:: AVAILABLE DATA

import Summits.Ventures.Crystal3D.StickySpheres.EightCensusMinThree
import Summits.Ventures.Crystal3D.StickySpheres.EightCensusMinFour
import Summits.Ventures.Crystal3D.StickySpheres.NineVertexBridge
import Summits.Ventures.Crystal3D.StickySpheres.Open8B
import Summits.Ventures.Crystal3D.StickySpheres.Open8L
import HarnessLib

/-!
# The complete list `L(8,18)` is a theorem; `C(9) = 21` from the single pattern `Nine22B`

Venture `Crystal3D` (cell `pub-crystal3d`, seat p2). Assembly of `ineq/FORMAL-C9.md` §7. Seat p3 reduced the row `n = 9` of the
contact-number table to the COMPLETE-LIST statement `CompleteListHypothesis 3 18 8 (tableSet 8 L18rows)` (every relaxed-realisable
graph on `8` vertices with `18` edges and minimum degree `≥ 3` is one of the `13` contact graphs of the `18`-contact packings of
`8` balls; `NineVertexCones.lean`) and ONE nine-vertex pattern (`NineVertexBridge.lean`: `maxContacts_three_nine_of_L18_N9A`,
`not_relaxedRealisable_N9A_of_no_Nine22B`). This file PROVES the complete-list statement:

* glue `coversB` / `nonempty_iso_tableGraph_of_coversB`: an injective map sending the pairs of an `e`-pair edge list onto edges
  of an `e`-edge graph `G`, where the list covers an `e`-edge row-bitmask table, is an isomorphism of `G` onto p3's table graph
  (kernel-evaluated Boolean certificate);
* **`completeList_L18 : CompleteListHypothesis 3 18 8 (tableSet 8 L18rows)`** — UNCONDITIONAL: a degree-3 vertex ⇒
  `EightCensus3.eight_census_deg_three` (one of the twelve graphs `R8`), all degrees `≥ 4` ⇒ `EightCensus.eight_census_minDeg_four`
  (the snub disphenoid); their pattern hypotheses are the theorems `no_Open8B` (`Open8B.lean`, reflection-rule proof) and
  `no_Open8L` (`Open8L.lean`, seven-ball sub-pattern + LP certificate);
* corollaries through p3's bridge: `graphStratum_nine_of_no_Nine22B`, **`maxContacts_three_nine_of_no_Nine22B`** (`C(9) = 21`) and
  `maxContacts_three_twelve_of_no_Nine22B` (`C(12) = 33`, with p3's lists `L21d4`, `L(10,25)`, `L(10,24)`), each conditional on the
  single pattern statement `Nine22B` (the cone over the snub disphenoid on its four degree-4 vertices; exact degree-4 SOS
  certificates exist for it and for its eight-ball sub-pattern, `ineq/enum9/certs/`, no Lean replay yet).

HONEST FRAMING: finite combinatorics and bookkeeping over the cell's landed lemmas; nothing about crystallization.
-/

namespace Summit.Ventures.Crystal3D

open Finset SimpleGraph

/-! ### 1. Glue: edge lists versus row-bitmask tables -/

section Glue

variable {m : ℕ}

/-- Covering certificate: the table `rows` is a valid graph table with `e` edges (row-degree sum `2e`) and every table
adjacency `a ~ b` is a listed pair, `(a, b) ∈ E` or `(b, a) ∈ E`. [folklore] -/
def coversB (e : ℕ) (rows : List ℕ) (E : List (Fin m × Fin m)) : Bool :=
  symmB (adjOfRows rows : Fin m → Fin m → Bool) && irreflB (adjOfRows rows : Fin m → Fin m → Bool) &&
    decide (((List.finRange m).map (rowDeg (adjOfRows rows : Fin m → Fin m → Bool))).sum = 2 * e) &&
    (List.finRange m).all fun a => (List.finRange m).all fun b =>
      !(adjOfRows rows a b) || decide ((a, b) ∈ E) || decide ((b, a) ∈ E)

/-- **Containment with the right edge count is isomorphism.** If `E` covers the `e`-edge table `rows`, `G` has exactly
`e` edges and an injective `f` sends every pair of `E` to an edge of `G`, then `G` is isomorphic to the table graph.
[folklore] -/
theorem nonempty_iso_tableGraph_of_coversB {e : ℕ} {rows : List ℕ} {E : List (Fin m × Fin m)}
    (hc : coversB e rows E = true) (G : SimpleGraph (Fin m)) [DecidableRel G.Adj] (hcard : G.edgeFinset.card = e)
    {f : Fin m → Fin m} (hf : Function.Injective f) (hsub : ∀ p ∈ E, G.Adj (f p.1) (f p.2)) :
    Nonempty (G ≃g tableGraph m rows) := by
  classical
  simp only [coversB, Bool.and_eq_true, decide_eq_true_eq, List.all_eq_true, List.mem_finRange, true_implies,
    Bool.or_eq_true, Bool.not_eq_true'] at hc
  obtain ⟨⟨⟨hs, hl⟩, hsum⟩, hcov⟩ := hc
  rw [tableGraph_eq hs hl]
  set H := boolGraph (adjOfRows rows) (symm_of_symmB hs) (irrefl_of_irreflB hl) with hH
  let σ : Fin m ≃ Fin m := Equiv.ofBijective f (Finite.injective_iff_bijective.1 hf)
  have hle : H ≤ G.comap (σ : Fin m → Fin m) := by
    intro a b hab
    rw [hH, boolGraph_adj] at hab
    rw [comap_adj]
    rcases hcov a b with (h | h) | h
    · rw [h] at hab
      exact absurd hab Bool.false_ne_true
    · exact hsub _ h
    · exact (hsub _ h).symm
  have h1 : (G.comap (σ : Fin m → Fin m)).edgeFinset.card = e := by
    rw [← hcard]
    exact (SimpleGraph.Iso.comap σ G).card_edgeFinset_eq
  have h2 : H.edgeFinset.card = e := by
    have h := two_mul_card_edgeFinset_boolGraph (adjOfRows rows) (symm_of_symmB hs) (irrefl_of_irreflB hl)
    have h' := card_edgeFinset_congr_of_eq hH
    omega
  have heq : H = G.comap (σ : Fin m → Fin m) := by
    have hsubF : H.edgeFinset ⊆ (G.comap (σ : Fin m → Fin m)).edgeFinset := edgeFinset_subset_edgeFinset.2 hle
    exact edgeFinset_inj.1 (Finset.eq_of_subset_of_card_le hsubF (by rw [h1, h2]))
  exact ⟨((isoOfEq heq).trans (SimpleGraph.Iso.comap σ G)).symm⟩

/-- The `k`-th table graph is a member of the table set. [folklore] -/
theorem tableGraph_mem_tableSet (tabs : List (List ℕ)) (k : ℕ) (hk : k < tabs.length) :
    tableGraph m (tabs.getD k []) ∈ tableSet m tabs :=
  show ∃ k', k' < tabs.length ∧ tableGraph m (tabs.getD k []) = tableGraph m (tabs.getD k' []) from ⟨k, hk, rfl⟩

end Glue

/-! ### 2. The complete list `L(8,18)` -/

/-- **`L(8,18)` is complete.** Every relaxed-realisable graph on `Fin 8` with `18` edges and minimum degree `≥ 3` is
isomorphic to one of the `13` contact graphs `L18rows` of the `18`-contact packings of `8` balls. A vertex of degree `3` ⇒
`EightCensus3.eight_census_deg_three` (one of the twelve graphs `R8`, tables `0, 2, …, 12`); all degrees `≥ 4` ⇒
`EightCensus.eight_census_minDeg_four` (the snub disphenoid, table `1`); the pattern hypotheses of those theorems are
`no_Open8B` and `no_Open8L`; containment is isomorphism by `nonempty_iso_tableGraph_of_coversB`. [folklore] -/
theorem completeList_L18 : CompleteListHypothesis 3 18 8 (tableSet 8 L18rows) := by
  intro G _ hcard hdeg hreal
  by_cases h3 : ∃ w, G.degree w = 3
  · obtain ⟨w, hw⟩ := h3
    obtain ⟨f, hf, r, hr⟩ := EightCensus3.eight_census_deg_three no_Open8B G hcard hdeg w hw hreal
    cases r with
    | r01 =>
      exact ⟨_, tableGraph_mem_tableSet L18rows 0 (by decide),
        nonempty_iso_tableGraph_of_coversB (by decide) G hcard hf hr⟩
    | r03 =>
      exact ⟨_, tableGraph_mem_tableSet L18rows 2 (by decide),
        nonempty_iso_tableGraph_of_coversB (by decide) G hcard hf hr⟩
    | r04 =>
      exact ⟨_, tableGraph_mem_tableSet L18rows 3 (by decide),
        nonempty_iso_tableGraph_of_coversB (by decide) G hcard hf hr⟩
    | r05 =>
      exact ⟨_, tableGraph_mem_tableSet L18rows 4 (by decide),
        nonempty_iso_tableGraph_of_coversB (by decide) G hcard hf hr⟩
    | r06 =>
      exact ⟨_, tableGraph_mem_tableSet L18rows 5 (by decide),
        nonempty_iso_tableGraph_of_coversB (by decide) G hcard hf hr⟩
    | r07 =>
      exact ⟨_, tableGraph_mem_tableSet L18rows 6 (by decide),
        nonempty_iso_tableGraph_of_coversB (by decide) G hcard hf hr⟩
    | r08 =>
      exact ⟨_, tableGraph_mem_tableSet L18rows 7 (by decide),
        nonempty_iso_tableGraph_of_coversB (by decide) G hcard hf hr⟩
    | r09 =>
      exact ⟨_, tableGraph_mem_tableSet L18rows 8 (by decide),
        nonempty_iso_tableGraph_of_coversB (by decide) G hcard hf hr⟩
    | r10 =>
      exact ⟨_, tableGraph_mem_tableSet L18rows 9 (by decide),
        nonempty_iso_tableGraph_of_coversB (by decide) G hcard hf hr⟩
    | r11 =>
      exact ⟨_, tableGraph_mem_tableSet L18rows 10 (by decide),
        nonempty_iso_tableGraph_of_coversB (by decide) G hcard hf hr⟩
    | r12 =>
      exact ⟨_, tableGraph_mem_tableSet L18rows 11 (by decide),
        nonempty_iso_tableGraph_of_coversB (by decide) G hcard hf hr⟩
    | r13 =>
      exact ⟨_, tableGraph_mem_tableSet L18rows 12 (by decide),
        nonempty_iso_tableGraph_of_coversB (by decide) G hcard hf hr⟩
  · push Not at h3
    have hdeg4 : ∀ i, 4 ≤ G.degree i := fun i => by
      have h1 := hdeg i
      have h2 := h3 i
      omega
    obtain ⟨f, hf, hs⟩ := EightCensus.eight_census_minDeg_four no_Open8L G hcard hdeg4 hreal
    exact ⟨_, tableGraph_mem_tableSet L18rows 1 (by decide),
      nonempty_iso_tableGraph_of_coversB (by decide) G hcard hf hs⟩

/-! ### 3. The row `n = 9` from the single pattern `Nine22B` -/

/-- **`GSH(4, 22, 9)` from the pattern `Nine22B` alone** (through p3's `graphStratum_nine_of_L18_N9A`). [folklore] -/
theorem graphStratum_nine_of_no_Nine22B
    (hN : ∀ p : Fin 9 → EuclideanSpace ℝ (Fin 3), (∀ e ∈ Nine22BEdges, dist (p e.1) (p e.2) = 1) →
      (∀ i j : Fin 9, i ≠ j → 1 ≤ dist (p i) (p j)) → False) :
    GraphStratumHypothesis 4 22 9 :=
  graphStratum_nine_of_L18_N9A completeList_L18 (not_relaxedRealisable_N9A_of_no_Nine22B hN)

/-- **`C(9) = 21` from the pattern `Nine22B` alone**: if no nine points of `ℝ³` with pairwise distances `≥ 1` realise the
`22` unit distances of `Nine22BEdges` (the cone over the snub disphenoid on its four degree-4 vertices), then
`maxContacts 3 9 = 21`. [folklore] -/
theorem maxContacts_three_nine_of_no_Nine22B
    (hN : ∀ p : Fin 9 → EuclideanSpace ℝ (Fin 3), (∀ e ∈ Nine22BEdges, dist (p e.1) (p e.2) = 1) →
      (∀ i j : Fin 9, i ≠ j → 1 ≤ dist (p i) (p j)) → False) :
    maxContacts 3 9 = 21 :=
  maxContacts_three_nine_of_L18_N9A completeList_L18 (not_relaxedRealisable_N9A_of_no_Nine22B hN)

/-- **`C(12) = 33`** from the pattern `Nine22B` and p3's complete lists `L21d4`, `L(10,25)`, `L(10,24)`. [folklore] -/
theorem maxContacts_three_twelve_of_no_Nine22B
    (hN : ∀ p : Fin 9 → EuclideanSpace ℝ (Fin 3), (∀ e ∈ Nine22BEdges, dist (p e.1) (p e.2) = 1) →
      (∀ i j : Fin 9, i ≠ j → 1 ≤ dist (p i) (p j)) → False)
    (h21 : L21d4Complete) (h25 : CompleteListHypothesis 3 25 10 (tableSet 10 L25rows))
    (h24 : CompleteListHypothesis 3 24 10 (tableSet 10 L24rows)) : maxContacts 3 12 = 33 :=
  maxContacts_three_twelve_of_completeLists_N9A completeList_L18 (not_relaxedRealisable_N9A_of_no_Nine22B hN) h21 h25 h24

end Summit.Ventures.Crystal3D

::::

_INSTRUCTIONS TO FOLLOW_. Report how many lines in the data contain the word "then", with no words besides the number.

_REPLY_. 2